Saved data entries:
/-- **FAN FLOOR, `t'`-face below the apex** (the mirror statement of `tc_mlFloor_fanTa`): a `μ`-floor `(c, μ)` at `(s₀, U₀)`
(`U₀ ≥ 0`) and a bilinear floor `β₀ + β₁U + β₂n + β₃Un ≤ e(t, s₁, U, n)` on `[p, q] × [n₁, n₂]` (`p ≥ 0`) at a face `t' = s₁ < s₀`
give, on every cell with `s₁ ≤ sa`, `sb < s₀` whose back-projected couplings `U₀ + (θ0 − U₀)(s₀ − s₁)/(s₀ − θ1)` stay in `[p, q]`,
`(s₀ − s₁)·e(θ) ≥ (θ1 − s₁)(c + μθ2) + (s₀ − θ1)(β₀ + β₂θ2) + (β₁ + β₃θ2)(U₀(s₀ − θ1) + (θ0 − U₀)(s₀ − s₁))`; eight vertex checks
turn a literal trilinear form below it into a floor on the cell. [cite: Israel1979, Thm. I.3.4] -/
theorem tc_mlFloor_fanTb (t : ℝ) {s₀ U₀ c μ s₁ p q Ua Ub sa sb n₁ n₂ β₀ β₁ β₂ β₃
    c₀ c₁ c₂ c₃ c₄ c₅ c₆ c₇ : ℝ}
    (hc : ∀ m : ℝ, 0 ≤ m → m < 2 → c + μ * m ≤ energyDensityTT' t s₀ U₀ m)
    (hU₀ : 0 ≤ U₀) (hp : 0 ≤ p) (hsa : s₁ ≤ sa) (hsb : sb < s₀) (hn₁ : 0 ≤ n₁) (hn₂ : n₂ < 2)
    (hB : ∀ U n : ℝ, p ≤ U → U ≤ q → n₁ ≤ n → n ≤ n₂ →
      β₀ + β₁ * U + β₂ * n + β₃ * U * n ≤ energyDensityTT' t s₁ U n)
    (w₁₁ : p * (s₀ - sa) ≤ U₀ * (s₀ - sa) + (Ua - U₀) * (s₀ - s₁))
    (w₁₁' : U₀ * (s₀ - sa) + (Ua - U₀) * (s₀ - s₁) ≤ q * (s₀ - sa))
    (w₁₂ : p * (s₀ - sb) ≤ U₀ * (s₀ - sb) + (Ua - U₀) * (s₀ - s₁))
    (w₁₂' : U₀ * (s₀ - sb) + (Ua - U₀) * (s₀ - s₁) ≤ q * (s₀ - sb))
    (w₂₁ : p * (s₀ - sa) ≤ U₀ * (s₀ - sa) + (Ub - U₀) * (s₀ - s₁))
    (w₂₁' : U₀ * (s₀ - sa) + (Ub - U₀) * (s₀ - s₁) ≤ q * (s₀ - sa))
    (w₂₂ : p * (s₀ - sb) ≤ U₀ * (s₀ - sb) + (Ub - U₀) * (s₀ - s₁))
    (w₂₂' : U₀ * (s₀ - sb) + (Ub - U₀) * (s₀ - s₁) ≤ q * (s₀ - sb))
    (v₁₁₁ : (c₀ + c₁ * Ua + c₂ * sa + c₃ * n₁ + c₄ * Ua * sa + c₅ * Ua * n₁ + c₆ * sa * n₁ + c₇ * Ua * sa * n₁) * (s₀ - s₁) ≤
      (sa - s₁) * (c + μ * n₁) + (s₀ - sa) * (β₀ + β₂ * n₁) + (β₁ + β₃ * n₁) * (U₀ * (s₀ - sa) + (Ua - U₀) * (s₀ - s₁)))
    (v₁₁₂ : (c₀ + c₁ * Ua + c₂ * sa + c₃ * n₂ + c₄ * Ua * sa + c₅ * Ua * n₂ + c₆ * sa * n₂ + c₇ * Ua * sa * n₂) * (s₀ - s₁) ≤
      (sa - s₁) * (c + μ * n₂) + (s₀ - sa) * (β₀ + β₂ * n₂) + (β₁ + β₃ * n₂) * (U₀ * (s₀ - sa) + (Ua - U₀) * (s₀ - s₁)))
    (v₁₂₁ : (c₀ + c₁ * Ua + c₂ * sb + c₃ * n₁ + c₄ * Ua * sb + c₅ * Ua * n₁ + c₆ * sb * n₁ + c₇ * Ua * sb * n₁) * (s₀ - s₁) ≤
      (sb - s₁) * (c + μ * n₁) + (s₀ - sb) * (β₀ + β₂ * n₁) + (β₁ + β₃ * n₁) * (U₀ * (s₀ - sb) + (Ua - U₀) * (s₀ - s₁)))
    (v₁₂₂ : (c₀ + c₁ * Ua + c₂ * sb + c₃ * n₂ + c₄ * Ua * sb + c₅ * Ua * n₂ + c₆ * sb * n₂ + c₇ * Ua * sb * n₂) * (s₀ - s₁) ≤
      (sb - s₁) * (c + μ * n₂) + (s₀ - sb) * (β₀ + β₂ * n₂) + (β₁ + β₃ * n₂) * (U₀ * (s₀ - sb) + (Ua - U₀) * (s₀ - s₁)))
    (v₂₁₁ : (c₀ + c₁ * Ub + c₂ * sa + c₃ * n₁ + c₄ * Ub * sa + c₅ * Ub * n₁ + c₆ * sa * n₁ + c₇ * Ub * sa * n₁) * (s₀ - s₁) ≤
      (sa - s₁) * (c + μ * n₁) + (s₀ - sa) * (β₀ + β₂ * n₁) + (β₁ + β₃ * n₁) * (U₀ * (s₀ - sa) + (Ub - U₀) * (s₀ - s₁)))
    (v₂₁₂ : (c₀ + c₁ * Ub + c₂ * sa + c₃ * n₂ + c₄ * Ub * sa + c₅ * Ub * n₂ + c₆ * sa * n₂ + c₇ * Ub * sa * n₂) * (s₀ - s₁) ≤
      (sa - s₁) * (c + μ * n₂) + (s₀ - sa) * (β₀ + β₂ * n₂) + (β₁ + β₃ * n₂) * (U₀ * (s₀ - sa) + (Ub - U₀) * (s₀ - s₁)))
    (v₂₂₁ : (c₀ + c₁ * Ub + c₂ * sb + c₃ * n₁ + c₄ * Ub * sb + c₅ * Ub * n₁ + c₆ * sb * n₁ + c₇ * Ub * sb * n₁) * (s₀ - s₁) ≤
      (sb - s₁) * (c + μ * n₁) + (s₀ - sb) * (β₀ + β₂ * n₁) + (β₁ + β₃ * n₁) * (U₀ * (s₀ - sb) + (Ub - U₀) * (s₀ - s₁)))
    (v₂₂₂ : (c₀ + c₁ * Ub + c₂ * sb + c₃ * n₂ + c₄ * Ub * sb + c₅ * Ub * n₂ + c₆ * sb * n₂ + c₇ * Ub * sb * n₂) * (s₀ - s₁) ≤
      (sb - s₁) * (c + μ * n₂) + (s₀ - sb) * (β₀ + β₂ * n₂) + (β₁ + β₃ * n₂) * (U₀ * (s₀ - sb) + (Ub - U₀) * (s₀ - s₁))) :
    ∀ θ ∈ Set.Icc (![Ua, sa, n₁] : Fin 3 → ℝ) ![Ub, sb, n₂],
      c₀ + c₁ * θ 0 + c₂ * θ 1 + c₃ * θ 2 + c₄ * θ 0 * θ 1 + c₅ * θ 0 * θ 2 + c₆ * θ 1 * θ 2 +
        c₇ * θ 0 * θ 1 * θ 2 ≤ energyDensityTT' t (θ 1) (θ 0) (θ 2) := by
  intro θ hθ
  obtain ⟨⟨k1, k2⟩, ⟨k3, k4⟩, ⟨k5, k6⟩⟩ := mem_Icc_vec3_iff.1 hθ
  have hn0 : 0 ≤ θ 2 := hn₁.trans k5
  have hn2 : θ 2 < 2 := lt_of_le_of_lt k6 hn₂
  have hD : 0 < s₀ - s₁ := by linarith
  have hD0 : s₀ - s₁ ≠ 0 := hD.ne'
  have hd : 0 < s₀ - θ 1 := by linarith
  -- cone membership: the back-projected coupling lies in the face's `U`-range
  have hlo : 0 ≤ (U₀ * s₁ - p * s₀) + (s₀ - s₁) * θ 0 + (p - U₀) * θ 1 + 0 * θ 0 * θ 1 :=
    bilinear_nonneg_on_rect k1 k2 k3 k4 (by linear_combination w₁₁) (by linear_combination w₁₂)
      (by linear_combination w₂₁) (by linear_combination w₂₂)
  have hhi : 0 ≤ (q * s₀ - U₀ * s₁) + (-(s₀ - s₁)) * θ 0 + (U₀ - q) * θ 1 + 0 * θ 0 * θ 1 :=
    bilinear_nonneg_on_rect k1 k2 k3 k4 (by linear_combination w₁₁') (by linear_combination w₁₂')
      (by linear_combination w₂₁') (by linear_combination w₂₂')
  set UB : ℝ := U₀ + (θ 0 - U₀) * (s₀ - s₁) / (s₀ - θ 1) with hUB_def
  have hdUB : (s₀ - θ 1) * UB = U₀ * (s₀ - θ 1) + (θ 0 - U₀) * (s₀ - s₁) := by
    rw [hUB_def]; field_simp
  have hUB₁ : p ≤ UB := by
    have h1 : p * (s₀ - θ 1) ≤ UB * (s₀ - θ 1) := by linear_combination hlo - hdUB
    exact le_of_mul_le_mul_right h1 hd
  have hUB₂ : UB ≤ q := by
    have h1 : UB * (s₀ - θ 1) ≤ q * (s₀ - θ 1) := by linear_combination hhi + hdUB
    exact le_of_mul_le_mul_right h1 hd
  have hUB0 : 0 ≤ UB := hp.trans hUB₁
  have hA' := hc (θ 2) hn0 hn2
  have hB' := hB UB (θ 2) hUB₁ hUB₂ k5 k6
  set a : ℝ := (θ 1 - s₁) / (s₀ - s₁) with ha_def
  set b : ℝ := (s₀ - θ 1) / (s₀ - s₁) with hb_def
  have ha0 : 0 ≤ a := div_nonneg (by linarith) hD.le
  have hb0 : 0 ≤ b := div_nonneg (by linarith) hD.le
  have hDa : (s₀ - s₁) * a = θ 1 - s₁ := by rw [ha_def]; field_simp
  have hDb : (s₀ - s₁) * b = s₀ - θ 1 := by rw [hb_def]; field_simp
  have hab : a + b = 1 := by
    have h1 : (s₀ - s₁) * (a + b) = (s₀ - s₁) * 1 := by rw [mul_add, hDa, hDb]; ring
    exact mul_left_cancel₀ hD0 h1
  have hcc := energyDensityTT'_ge_convexComb t hn0 hn2 hU₀ hUB0 ha0 hb0 hab hA' hB'
  have es : a * s₀ + b * s₁ = θ 1 := by
    have h1 : (s₀ - s₁) * (a * s₀ + b * s₁) = (s₀ - s₁) * θ 1 := by
      have e1 : (s₀ - s₁) * (a * s₀ + b * s₁) = ((s₀ - s₁) * a) * s₀ + ((s₀ - s₁) * b) * s₁ := by ring
      rw [e1, hDa, hDb]; ring
    exact mul_left_cancel₀ hD0 h1
  have eu : a * U₀ + b * UB = θ 0 := by
    have h1 : (s₀ - s₁) * (a * U₀ + b * UB) = (s₀ - s₁) * θ 0 := by
      have e1 : (s₀ - s₁) * (a * U₀ + b * UB) = ((s₀ - s₁) * a) * U₀ + ((s₀ - s₁) * b) * UB := by ring
      rw [e1, hDa, hDb]; linear_combination hdUB
    exact mul_left_cancel₀ hD0 h1
  rw [es, eu] at hcc
  have h1 : (θ 1 - s₁) * (c + μ * θ 2) + (s₀ - θ 1) * (β₀ + β₂ * θ 2) + (β₁ + β₃ * θ 2) * (U₀ * (s₀ - θ 1) + (θ 0 - U₀) * (s₀ - s₁)) ≤
      (s₀ - s₁) * energyDensityTT' t (θ 1) (θ 0) (θ 2) := by
    have h2 := mul_le_mul_of_nonneg_left hcc hD.le
    have e2 : (s₀ - s₁) * (a * (c + μ * θ 2) + b * (β₀ + β₁ * UB + β₂ * θ 2 + β₃ * UB * θ 2)) = ((s₀ - s₁) * a) * (c + μ * θ 2) + ((s₀ - s₁) * b) * (β₀ + β₂ * θ 2) + (β₁ + β₃ * θ 2) * (((s₀ - s₁) * b) * UB) := by ring
    rw [e2, hDa, hDb, hdUB] at h2
    linear_combination h2
  have hv := trilinear_nonneg_on_Icc₃ (a₀ := Ua) (a₁ := sa) (a₂ := n₁) (b₀ := Ub) (b₁ := sb) (b₂ := n₂)
    (c₀ := -s₁ * c + s₀ * β₀ + β₁ * U₀ * s₁ - (s₀ - s₁) * c₀) (c₁ := β₁ * (s₀ - s₁) - (s₀ - s₁) * c₁)
    (c₂ := c - β₀ - β₁ * U₀ - (s₀ - s₁) * c₂) (c₃ := -s₁ * μ + s₀ * β₂ + β₃ * U₀ * s₁ - (s₀ - s₁) * c₃)
    (c₄ := 0 - (s₀ - s₁) * c₄) (c₅ := β₃ * (s₀ - s₁) - (s₀ - s₁) * c₅)
    (c₆ := μ - β₂ - β₃ * U₀ - (s₀ - s₁) * c₆) (c₇ := 0 - (s₀ - s₁) * c₇)
    (by linear_combination v₁₁₁) (by linear_combination v₁₁₂) (by linear_combination v₁₂₁)
    (by linear_combination v₁₂₂) (by linear_combination v₂₁₁) (by linear_combination v₂₁₂)
    (by linear_combination v₂₂₁) (by linear_combination v₂₂₂) θ hθ
  have h3 : (s₀ - s₁) * (c₀ + c₁ * θ 0 + c₂ * θ 1 + c₃ * θ 2 + c₄ * θ 0 * θ 1 + c₅ * θ 0 * θ 2 +
      c₆ * θ 1 * θ 2 + c₇ * θ 0 * θ 1 * θ 2) ≤ (s₀ - s₁) * energyDensityTT' t (θ 1) (θ 0) (θ 2) := by
    linear_combination h1 + hv
  exact le_of_mul_le_mul_left h3 hD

Exercise objective:
Set down exactly the lines from the start of the records to the line with "eight vertex checks". Include that line, and add nothing more.

Response box:
/-- **FAN FLOOR, `t'`-face below the apex** (the mirror statement of `tc_mlFloor_fanTa`): a `μ`-floor `(c, μ)` at `(s₀, U₀)`
(`U₀ ≥ 0`) and a bilinear floor `β₀ + β₁U + β₂n + β₃Un ≤ e(t, s₁, U, n)` on `[p, q] × [n₁, n₂]` (`p ≥ 0`) at a face `t' = s₁ < s₀`
give, on every cell with `s₁ ≤ sa`, `sb < s₀` whose back-projected couplings `U₀ + (θ0 − U₀)(s₀ − s₁)/(s₀ − θ1)` stay in `[p, q]`,
`(s₀ − s₁)·e(θ) ≥ (θ1 − s₁)(c + μθ2) + (s₀ − θ1)(β₀ + β₂θ2) + (β₁ + β₃θ2)(U₀(s₀ − θ1) + (θ0 − U₀)(s₀ − s₁))`; eight vertex checks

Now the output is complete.